Amy Mackay/ August 19, 2019/ All posts/ 0 comments

Collapsible is a brilliant one woman play by Margaret Perry produced by High Tide and Ellie Keel. Esther has just lost her job and recently broken up with her girlfriend.

“I feel like a chair… like one of those folding chairs, you know?… Those collapsible chairs. Solid one minute and then.”

Collapsible by Margaret Perry

She asks her friends and family to describe her in a word or phrase and makes a list of her qualities to share at interviews. “Feet firmly on the floor” is one of the first on the list. Only they are not. This one woman monologue is delivered from a high platform symbolising how un-grounded Essie is.

“In an ending something has terminated: a relationship, a job, a project, or even a life. A sense of relief and satisfaction may occur, or a great sense of loss and emptiness may transpire. Suddenly being without something that was an integral part of our life can cause us to feel completely ungrounded. An ending without a sense of completion implies being unfinished rather than settled. We have more issues to deal with when things end against our wishes than when we purposefully conclude something in our own lives.”

Beck, R., & Metrick, B. (2003). The Art of Ritual: Creating and Performing Ceremonies for Growth and Change. Berkeley: Celestial Arts. Page 49.

Collapsible explores Esther’s mental health. Although not perfect at the start, we watch as it deteriorates further as the play progresses. This is a common experience for people who are unemployed

“Vast research has shown that those who experience unemployment, impoverishment, and family disruptions have a significantly greater risk of mental health problems such as depression, stress, suicide and suicidal ideation, and the mental health of spouses—as compared to the employed.”

Lahad, M., Cohen, R., Fanaras, S., Leykin, D., & Apostolopoulou, P. (2018, 01). Resiliency and Adjustment in Times of Crisis, the Case of the Greek Economic Crisis from a Psycho-social and Community Perspective. Social Indicators Research, 135(1), 333-356. Page 335

The stress of being under-employed is similar but different to that from a stressful work environment where the person may feel a lot of pressure to meet deadlines or not have much time for their personal health.

“When people think of stress it is often the stress of having too much to do and being overstimulated. This is what is known as ‘overload stress’. However there is another aspect of stress which is the stress of the long-term unemployed and the parent at home all day with small children, which is known as ‘underload stress’.”

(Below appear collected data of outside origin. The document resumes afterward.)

import Literature.AnabelianGeometry.AbsoluteAnabelian.AbsTopIProp410DensityProofs
import Literature.AnabelianGeometry.SemiGraphs.TemperedPolish
import HarnessLib

/-!
# [AbsTopI] Prop 4.10 (i) at the construction (row iii.L02, `SelfCompletionAt`) REDUCED to a
# neighbourhood-basis condition, given temperedness (proof-only)

S. Mochizuki, *Topics in Absolute Anabelian Geometry I: Generalities* [AbsTopI] (J. Math. Sci.
Univ. Tokyo 19 (2012)), Prop 4.10 (i) p. 60 ("`π₁^tp(X)` [...] is naturally isomorphic to its
`π₁(X)`-co-free completion"), §0 p. 8; manuscript pagination, lit key `paper:url-11ac98ba15fc`, read
on the page; S. Mochizuki, *Semi-graphs of anabelioids* [SemiAnbd] Def 3.1 (i) p. 33 (tempered
groups: open normal subgroups form a basis, separate points, and compatible coset families come
from elements).  Row iii.L02 of `HOME/plan/L4/SUBDAG-AbsTopI-Prop410.md` — the input `SelfCompletionAt Y`
("(i) for `Y`") of every assembly of node (iii) (`prop410iiiAt_of_rows`, `…_of_residues`); the
cell's kit-gate ruling (abc-iut-L4-lead #3a (3)) classes it interface-level.

Here it is REDUCED, for `Π^tp_Y` TEMPERED (abc-iut-L3's parameter `IsTempered`, e.g. from
`GroupLevelData`), to the neighbourhood-basis condition

  (CF′) every open normal subgroup of `Π^tp_Y` contains some `K_{H′} = toHat⁻¹(closure toHat(H′^{co-fr}))`
  (`CoFreeCompletion.piKer`, `H′` a Y-index),

i.e. André's definition of the tempered topology ("`Π^tp = lim Π^tp/H^{co-fr}`") modulo the profinite
closedness `K_{H′} = H′^{co-fr}` (`piKer_cofinal_of_cofreeCore_cofinal` splits (CF′) accordingly):
`selfCompletionAt_of_isTempered` (⟸), `SelfCompletionAt.exists_piKer_le` (⟹, no temperedness
needed), `selfCompletionAt_iff_of_isTempered`, `selfCompletionAt_of_groupLevelData`.  Proof of ⟸:
`η : Π^tp_Y → lim_{H′} Π^tp_Y ⧸ K_{H′}` is injective (the `K_{H′}` are cofinal in a separating family),
surjective (a compatible family over the `K_{H′}` extends to one over ALL open normal subgroups, which
comes from an element by clause `complete`; closed subgroups are intersections of their open-normal
thickenings), continuous, and OPEN (an open normal `N ⊇ K_{H′}` is `K_{H′}`-saturated, so `η(N)` is
the preimage of the open `N/K_{H′}` under the continuous coordinate map).

Inputs are hypotheses stated in the signatures (no new named facts; FACT-LIST untouched).
HONEST FRAMING: refereed prerequisite papers; nothing here bears on [IUTchIII] Cor 3.12; typed ≠ proved.
-/

noncomputable section

open _root_.Topology Filter

namespace Literature.AnabelianGeometry.AbsoluteAnabelian.AbsTopI.Prop410

open Literature.AnabelianGeometry.SemiGraphs
open Literature.AnabelianGeometry.AbsoluteAnabelian.AbsTopI

variable {p : ℕ} [Fact p.Prime]

/-! ### A closed subgroup of a tempered group is the intersection of its open-normal thickenings -/

/-- In a group whose open normal subgroups form a basis of neighbourhoods of `1` (a tempered group,
[SemiAnbd] Rmk 3.1.2), a CLOSED subgroup `K` satisfies `⋂_N K·N = K`: an element lying in `K·N` for
every open normal `N` lies in `K`. [cite: MochizukiSemiAnbd2006, Def 3.1(i) p.33] -/
theorem mem_of_forall_mem_sup_openNormalSubgroup {G : Type*} [Group G] [TopologicalSpace G]
    [IsTopologicalGroup G] (hG : IsTempered G) {K : Subgroup G} (hK : IsClosed (K : Set G)) {z : G}
    (h : ∀ N : OpenNormalSubgroup G, z ∈ K ⊔ N.toSubgroup) : z ∈ K := by
  by_contra hz
  have hU : (fun w => z * w) ⁻¹' (K : Set G)ᶜ ∈ 𝓝 (1 : G) :=
    (hK.isOpen_compl.preimage (continuous_const.mul continuous_id)).mem_nhds (by simpa using hz)
  obtain ⟨N, -, hN⟩ := hG.basis _ hU
  have hzN : z ∈ ((K ⊔ N.toSubgroup : Subgroup G) : Set G) := h N
  rw [Subgroup.mul_normal] at hzN
  obtain ⟨k, hk, n, hn, hkn⟩ := Set.mem_mul.mp hzN
  have hn' : n⁻¹ ∈ (fun w => z * w) ⁻¹' (K : Set G)ᶜ := hN (N.toSubgroup.inv_mem hn)
  apply hn'
  change z * n⁻¹ ∈ (K : Set G)
  rw [← hkn, mul_inv_cancel_right]
  exact hk

/-! ### (i) ⟹ the `K_{H′}` are cofinal among neighbourhoods of `1` -/

/-- **`SelfCompletionAt Y` ⟹ (CF′)**: every neighbourhood of `1` in `Π^tp_Y` contains some `K_{H′}`
(the topology of `Π^tp_Y` is the inverse-limit topology of the `Π^tp_Y ⧸ K_{H′}`).
[cite: MochizukiAbsTopI2012, Prop 4.10 (i) p.60] -/
theorem SelfCompletionAt.exists_piKer_le {Y : TemperedCurve p} (hY : SelfCompletionAt Y)
    {U : Set Y.PiTemp} (hU : U ∈ 𝓝 (1 : Y.PiTemp)) :
    ∃ H' : CharOpenSubgroup Y.DeltaTemp,
      ((CoFreeCompletion.piKer ((ContinuousMonoidHom.id Y.PiHat).comp Y.toHat) Y.DeltaTemp H' :
        Subgroup Y.PiTemp) : Set Y.PiTemp) ⊆ U := by
  obtain ⟨H, V, hV, hsub⟩ := hY.exists_nhds_piKer hU
  refine ⟨H, fun z hz => hsub z ?_⟩
  have hz1 : (z : Y.PiTemp ⧸ CoFreeCompletion.piKer ((ContinuousMonoidHom.id Y.PiHat).comp Y.toHat)
      Y.DeltaTemp H) = ((1 : Y.PiTemp) : _) := by
    rw [QuotientGroup.eq, mul_one]
    exact Subgroup.inv_mem _ hz
  rw [hz1]
  exact mem_of_mem_nhds hV

/-! ### (CF′) + temperedness ⟹ (i) -/

/-- **[AbsTopI] Prop 4.10 (i) AT THE CONSTRUCTION from temperedness and (CF′)**: if `Π^tp_Y` is
tempered ([SemiAnbd] Def 3.1 (i)) and every open normal subgroup of `Π^tp_Y` contains some `K_{H′}`,
then the natural map `Π^tp_Y → (Π^tp_Y)^{Π̂_Y/co-fr}` is an isomorphism of topological groups
(`SelfCompletionAt Y`). [cite: MochizukiAbsTopI2012, Prop 4.10 (i) p.60] -/
theorem selfCompletionAt_of_isTempered {Y : TemperedCurve p} (hYt : IsTempered Y.PiTemp)
    (hCF : ∀ N : OpenNormalSubgroup Y.PiTemp, ∃ H' : CharOpenSubgroup Y.DeltaTemp,
      CoFreeCompletion.piKer ((ContinuousMonoidHom.id Y.PiHat).comp Y.toHat) Y.DeltaTemp H' ≤
        N.toSubgroup) :
    SelfCompletionAt Y := by
  classical
  -- notation: `ρ = id ∘ toHat_Y`, `η : Π^tp_Y → C`
  let ρ : Y.PiTemp →ₜ* Y.PiHat := (ContinuousMonoidHom.id Y.PiHat).comp Y.toHat
  let η : Y.PiTemp →ₜ* CoFreeCompletion ρ Y.DeltaTemp := toCoFreeCompletion ρ Y.DeltaTemp
  choose I hI using hCF
  -- (1) `η` is injective
  have hinj : Function.Injective η := by
    intro y₁ y₂ h
    have hmem : ∀ H' : CharOpenSubgroup Y.DeltaTemp,
        y₁⁻¹ * y₂ ∈ CoFreeCompletion.piKer ρ Y.DeltaTemp H' := by
      intro H'
      have h' := congrArg (CoFreeCompletion.kerCoord H') h
      rw [kerCoord_toCoFreeCompletion, kerCoord_toCoFreeCompletion, QuotientGroup.eq] at h'
      exact h'
    by_contra hne
    have hne' : y₁⁻¹ * y₂ ≠ 1 := by
      intro h1
      apply hne
      rw [← mul_inv_cancel_left y₁ y₂, h1, mul_one]
    obtain ⟨N, hN⟩ := hYt.separated _ hne'
    exact hN (hI N (hmem (I N)))
  -- (2) `η` is surjective
  have hsurj : Function.Surjective η := by
    intro c
    choose y hy using fun H' : CharOpenSubgroup Y.DeltaTemp => c.exists_toCoFreeQuot_eq_val H'
    have hyc : ∀ H' : CharOpenSubgroup Y.DeltaTemp, CoFreeCompletion.kerCoord H' c =
        (y H' : Y.PiTemp ⧸ CoFreeCompletion.piKer ρ Y.DeltaTemp H') :=
      fun H' => CoFreeCompletion.kerCoord_eq_mk (hy H')
    -- compatibility of the chosen representatives
    have hcompat : ∀ {H' H'' : CharOpenSubgroup Y.DeltaTemp}, H'' ≤ H' →
        (y H'')⁻¹ * y H' ∈ CoFreeCompletion.piKer ρ Y.DeltaTemp H' := by
      intro H' H'' h
      rw [← QuotientGroup.eq, ← CoFreeCompletion.piKerTransition_mk ρ Y.DeltaTemp h, ← hyc H'',
        CoFreeCompletion.piKerTransition_kerCoord h c, hyc H']
    -- the coset family over ALL open normal subgroups
    obtain ⟨g, hg⟩ := hYt.complete (fun N => (y (I N) : Y.PiTemp ⧸ N.toSubgroup)) (by
      intro N M hNM g hgN
      have hc' : (y (I N))⁻¹ * g ∈ N.toSubgroup := QuotientGroup.eq.mp hgN
      rw [QuotientGroup.eq]
      have ha : (y (I M))⁻¹ * y (I N ⊓ I M) ∈ M.toSubgroup := by
        have := hI M (hcompat (inf_le_right : I N ⊓ I M ≤ I M))
        have h2 := M.toSubgroup.inv_mem this
        rwa [mul_inv_rev, inv_inv] at h2
      have hb : (y (I N ⊓ I M))⁻¹ * y (I N) ∈ M.toSubgroup :=
        hNM (hI N (hcompat (inf_le_left : I N ⊓ I M ≤ I N)))
      have heq : (y (I M))⁻¹ * g =
          ((y (I M))⁻¹ * y (I N ⊓ I M)) * (((y (I N ⊓ I M))⁻¹ * y (I N)) * ((y (I N))⁻¹ * g)) := by
        group
      rw [heq]
      exact M.toSubgroup.mul_mem ha (M.toSubgroup.mul_mem hb (hNM hc')))
    refine ⟨g, ?_⟩
    apply CoFreeCompletion.ext
    intro H'
    rw [← CoFreeCompletion.kerCoord_eq_iff, kerCoord_toCoFreeCompletion, hyc H', QuotientGroup.eq]
    -- `g⁻¹ · y H' ∈ K_{H'}`: it lies in `K_{H'} · N` for every open normal `N`
    refine mem_of_forall_mem_sup_openNormalSubgroup hYt ?_ fun N => ?_
    · -- closedness of `K_{H'} = Ker(Π → Q ⧸ Ĥ'^{co-fr})`
      have hset : ((CoFreeCompletion.piKer ρ Y.DeltaTemp H' : Subgroup Y.PiTemp) : Set Y.PiTemp) =
          ρ ⁻¹' (coFreeKernel ρ H'.toSubgroup : Set Y.PiHat) := by
        ext z
        rw [SetLike.mem_coe, MonoidHom.mem_ker, Set.mem_preimage, SetLike.mem_coe]
        change ((ρ z : Y.PiHat) : CoFreeQuot ρ H'.toSubgroup) = 1 ↔ _
        exact QuotientGroup.eq_one_iff (ρ z)
      rw [hset]
      exact (isClosed_coFreeKernel ρ H'.toSubgroup).preimage ρ.continuous
    · -- `g⁻¹ y_{H'} = (g⁻¹ y_{I N}) · ((y_{I N})⁻¹ y_{H''}) · ((y_{H''})⁻¹ y_{H'})`, `H'' = I N ⊓ H'`
      have h1 : g⁻¹ * y (I N) ∈ N.toSubgroup := by
        have := QuotientGroup.eq.mp (hg N).symm
        exact this
      have h2 : (y (I N))⁻¹ * y (I N ⊓ H') ∈ N.toSubgroup := by
        have := hI N (hcompat (inf_le_left : I N ⊓ H' ≤ I N))
        have h2 := N.toSubgroup.inv_mem this
        rwa [mul_inv_rev, inv_inv] at h2
      have h3 : (y (I N ⊓ H'))⁻¹ * y H' ∈ CoFreeCompletion.piKer ρ Y.DeltaTemp H' :=
        hcompat (inf_le_right : I N ⊓ H' ≤ H')
      have heq : g⁻¹ * y H' =
          ((g⁻¹ * y (I N)) * ((y (I N))⁻¹ * y (I N ⊓ H'))) * ((y (I N ⊓ H'))⁻¹ * y H') := by
        group
      rw [heq]
      -- `N · K ⊆ K ⊔ N`
      exact Subgroup.mul_mem _ (Subgroup.mem_sup_right (N.toSubgroup.mul_mem h1 h2))
        (Subgroup.mem_sup_left h3)
  -- (3) `η` is open
  have hopen : IsOpenMap η := by
    intro O hO
    rw [isOpen_iff_mem_nhds]
    rintro _ ⟨y₀, hy₀, rfl⟩
    -- an open normal `N` with `y₀ N ⊆ O`, and the index `I N`
    have hU : (fun w => y₀ * w) ⁻¹' O ∈ 𝓝 (1 : Y.PiTemp) :=
      (hO.preimage (continuous_const.mul continuous_id)).mem_nhds (by simpa using hy₀)
    obtain ⟨N, -, hN⟩ := hYt.basis _ hU
    -- the open set `{c | kerCoord_{I N} c ∈ (y₀ N) / K}` contains `η y₀` and lies in `η(O)`
    have hWo : IsOpen ((QuotientGroup.mk : Y.PiTemp → Y.PiTemp ⧸
        CoFreeCompletion.piKer ρ Y.DeltaTemp (I N)) '' ((fun w => y₀ * w) '' (N : Set Y.PiTemp))) :=
      QuotientGroup.isOpenMap_coe _ ((Homeomorph.mulLeft y₀).isOpenMap _ N.isOpen)
    refine Filter.mem_of_superset
      ((hWo.preimage (CoFreeCompletion.continuous_kerCoord (I N))).mem_nhds ?_) ?_
    · refine ⟨y₀, ⟨1, N.toSubgroup.one_mem, by simp⟩, ?_⟩
      exact (kerCoord_toCoFreeCompletion ρ Y.DeltaTemp y₀ (I N)).symm
    · rintro c ⟨w, ⟨n, hn, rfl⟩, hw⟩
      obtain ⟨y, rfl⟩ := hsurj c
      rw [kerCoord_toCoFreeCompletion, QuotientGroup.eq] at hw
      -- `y = (y₀ n) · ((y₀ n)⁻¹ y)` with `(y₀ n)⁻¹ y ∈ K_{I N} ⊆ N`
      have hmem : y₀⁻¹ * y ∈ (N : Set Y.PiTemp) := by
        have : y₀⁻¹ * y = n * ((y₀ * n)⁻¹ * y) := by group
        rw [this]
        exact N.toSubgroup.mul_mem hn (hI N hw)
      have hyO : y₀ * (y₀⁻¹ * y) ∈ O := hN hmem
      rw [mul_inv_cancel_left] at hyO
      exact ⟨y, hyO, rfl⟩
  -- (4) assemble the isomorphism of topological groups
  let eM : Y.PiTemp ≃* CoFreeCompletion ρ Y.DeltaTemp := MulEquiv.ofBijective η.toMonoidHom ⟨hinj, hsurj⟩
  have hpre : ∀ O : Set Y.PiTemp, eM.symm ⁻¹' O = η '' O := by
    intro O
    ext c
    constructor
    · intro hc
      exact ⟨eM.symm c, hc, by
        change eM (eM.symm c) = c
        exact eM.apply_symm_apply c⟩
    · rintro ⟨y, hy, rfl⟩
      change eM.symm (eM y) ∈ O
      rw [eM.symm_apply_apply]
      exact hy
  let eT : Y.PiTemp ≃ₜ* CoFreeCompletion ρ Y.DeltaTemp :=
    { eM with
      continuous_toFun := η.continuous
      continuous_invFun := by
        rw [continuous_def]
        intro O hO
        change IsOpen (eM.symm ⁻¹' O)
        rw [hpre O]
        exact hopen O hO }
  exact ⟨eT.symm, fun g => eT.symm_apply_apply g⟩

/-- **Row iii.L02 ⟺ (CF′) given temperedness**: for `Π^tp_Y` tempered, `SelfCompletionAt Y` holds iff
every open normal subgroup of `Π^tp_Y` contains some `K_{H′}`.
[cite: MochizukiAbsTopI2012, Prop 4.10 (i) p.60] -/
theorem selfCompletionAt_iff_of_isTempered {Y : TemperedCurve p} (hYt : IsTempered Y.PiTemp) :
    SelfCompletionAt Y ↔
      ∀ N : OpenNormalSubgroup Y.PiTemp, ∃ H' : CharOpenSubgroup Y.DeltaTemp,
        CoFreeCompletion.piKer ((ContinuousMonoidHom.id Y.PiHat).comp Y.toHat) Y.DeltaTemp H' ≤
          N.toSubgroup := by
  constructor
  · intro h N
    obtain ⟨H', hH'⟩ := h.exists_piKer_le N.toOpenSubgroup.mem_nhds_one
    exact ⟨H', fun z hz => hH' hz⟩
  · exact selfCompletionAt_of_isTempered hYt

/-- **Row iii.L02 from (CF′) under abc-iut-L3's `GroupLevelData`** ("`Π^temp` tempered").
[cite: MochizukiAbsTopI2012, Prop 4.10 (i) p.60] -/
theorem selfCompletionAt_of_groupLevelData {Y : TemperedCurve p} (dY : Y.GroupLevelData)
    (hCF : ∀ N : OpenNormalSubgroup Y.PiTemp, ∃ H' : CharOpenSubgroup Y.DeltaTemp,
      CoFreeCompletion.piKer ((ContinuousMonoidHom.id Y.PiHat).comp Y.toHat) Y.DeltaTemp H' ≤
        N.toSubgroup) :
    SelfCompletionAt Y :=
  selfCompletionAt_of_isTempered dY.isTempered hCF

/-- **(CF′) splits** into André's definition of the tempered topology — (CF) "every open normal
subgroup of `Π^tp_Y` contains some `H′^{co-fr}`" — and the PROFINITE CLOSEDNESS
(PC) "`K_{H′} ⊆ H′^{co-fr}`" (i.e. `K_{H′} = H′^{co-fr}`: `H′^{co-fr}` is closed for the profinite
topology of `Π^tp_Y`; `H′^{co-fr} ⊆ K_{H′}` always holds, `cofreeCore_le_ker_toCoFreeQuot`).
[cite: MochizukiAbsTopI2012, Prop 4.10 (i) p.60] -/
theorem piKer_cofinal_of_cofreeCore_cofinal {Y : TemperedCurve p}
    (hbasis : ∀ N : OpenNormalSubgroup Y.PiTemp, ∃ H' : CharOpenSubgroup Y.DeltaTemp,
      cofreeCore H'.toSubgroup ≤ N.toSubgroup)
    (hPC : ∀ H' : CharOpenSubgroup Y.DeltaTemp,
      CoFreeCompletion.piKer ((ContinuousMonoidHom.id Y.PiHat).comp Y.toHat) Y.DeltaTemp H' ≤
        cofreeCore H'.toSubgroup)
    (N : OpenNormalSubgroup Y.PiTemp) :
    ∃ H' : CharOpenSubgroup Y.DeltaTemp,
      CoFreeCompletion.piKer ((ContinuousMonoidHom.id Y.PiHat).comp Y.toHat) Y.DeltaTemp H' ≤
        N.toSubgroup := by
  obtain ⟨H', hH'⟩ := hbasis N
  exact ⟨H', (hPC H').trans hH'⟩

end Literature.AnabelianGeometry.AbsoluteAnabelian.AbsTopI.Prop410

end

Crimmens, P. (1998). Storymaking and Creative Groupwork with Older People. London: Jessica Kingsley Publishers. Pg 23

Robert Landy talks about the role theory in dramatherapy whereby a person acts out certain roles to increase their flexibility and ability to respond to different situations. It has been suggested that people in jobs take on similar roles in life – e.g. the role of manager may be different to the role of shop worker.

“If you play a role in society, you develop a subpersonality corresponding to that role.”

Rowan, J. (1993). Discover Your Subpersonalities: Our Inner World and the People in it. London and New York: Routledge. Page 17

This may indicate that when we lose a job we also lose, or under nourish, an aspect of ourselves.

In the play we see Esther building up a list of who she is as if trying to keep hold of this sense of self in a life which is adrift.

Employment can be an important part of a persons well being but sometimes it is not possible to find work. Or someone may get into such a negative cycle of self doubt that they find it difficult to apply for or gain employment. In this case, although the work may be the most obvious area of life in need of boosting, it may be beneficial to start by focusing on another area. Perhaps volunteering will allow the person to build confidence in the roles they can do. Maybe connecting with other people can remind them of who they are outside of their work life. Or for some people meditation, mindfulness or spirituality may help to remove some of the internal stress.

Work is an important part of work-life balance but where the balance is lost sometimes focusing on the life part is an important first step to restoring the work balance. And sometimes what we accept as “work” may need to change before we can restore that balance.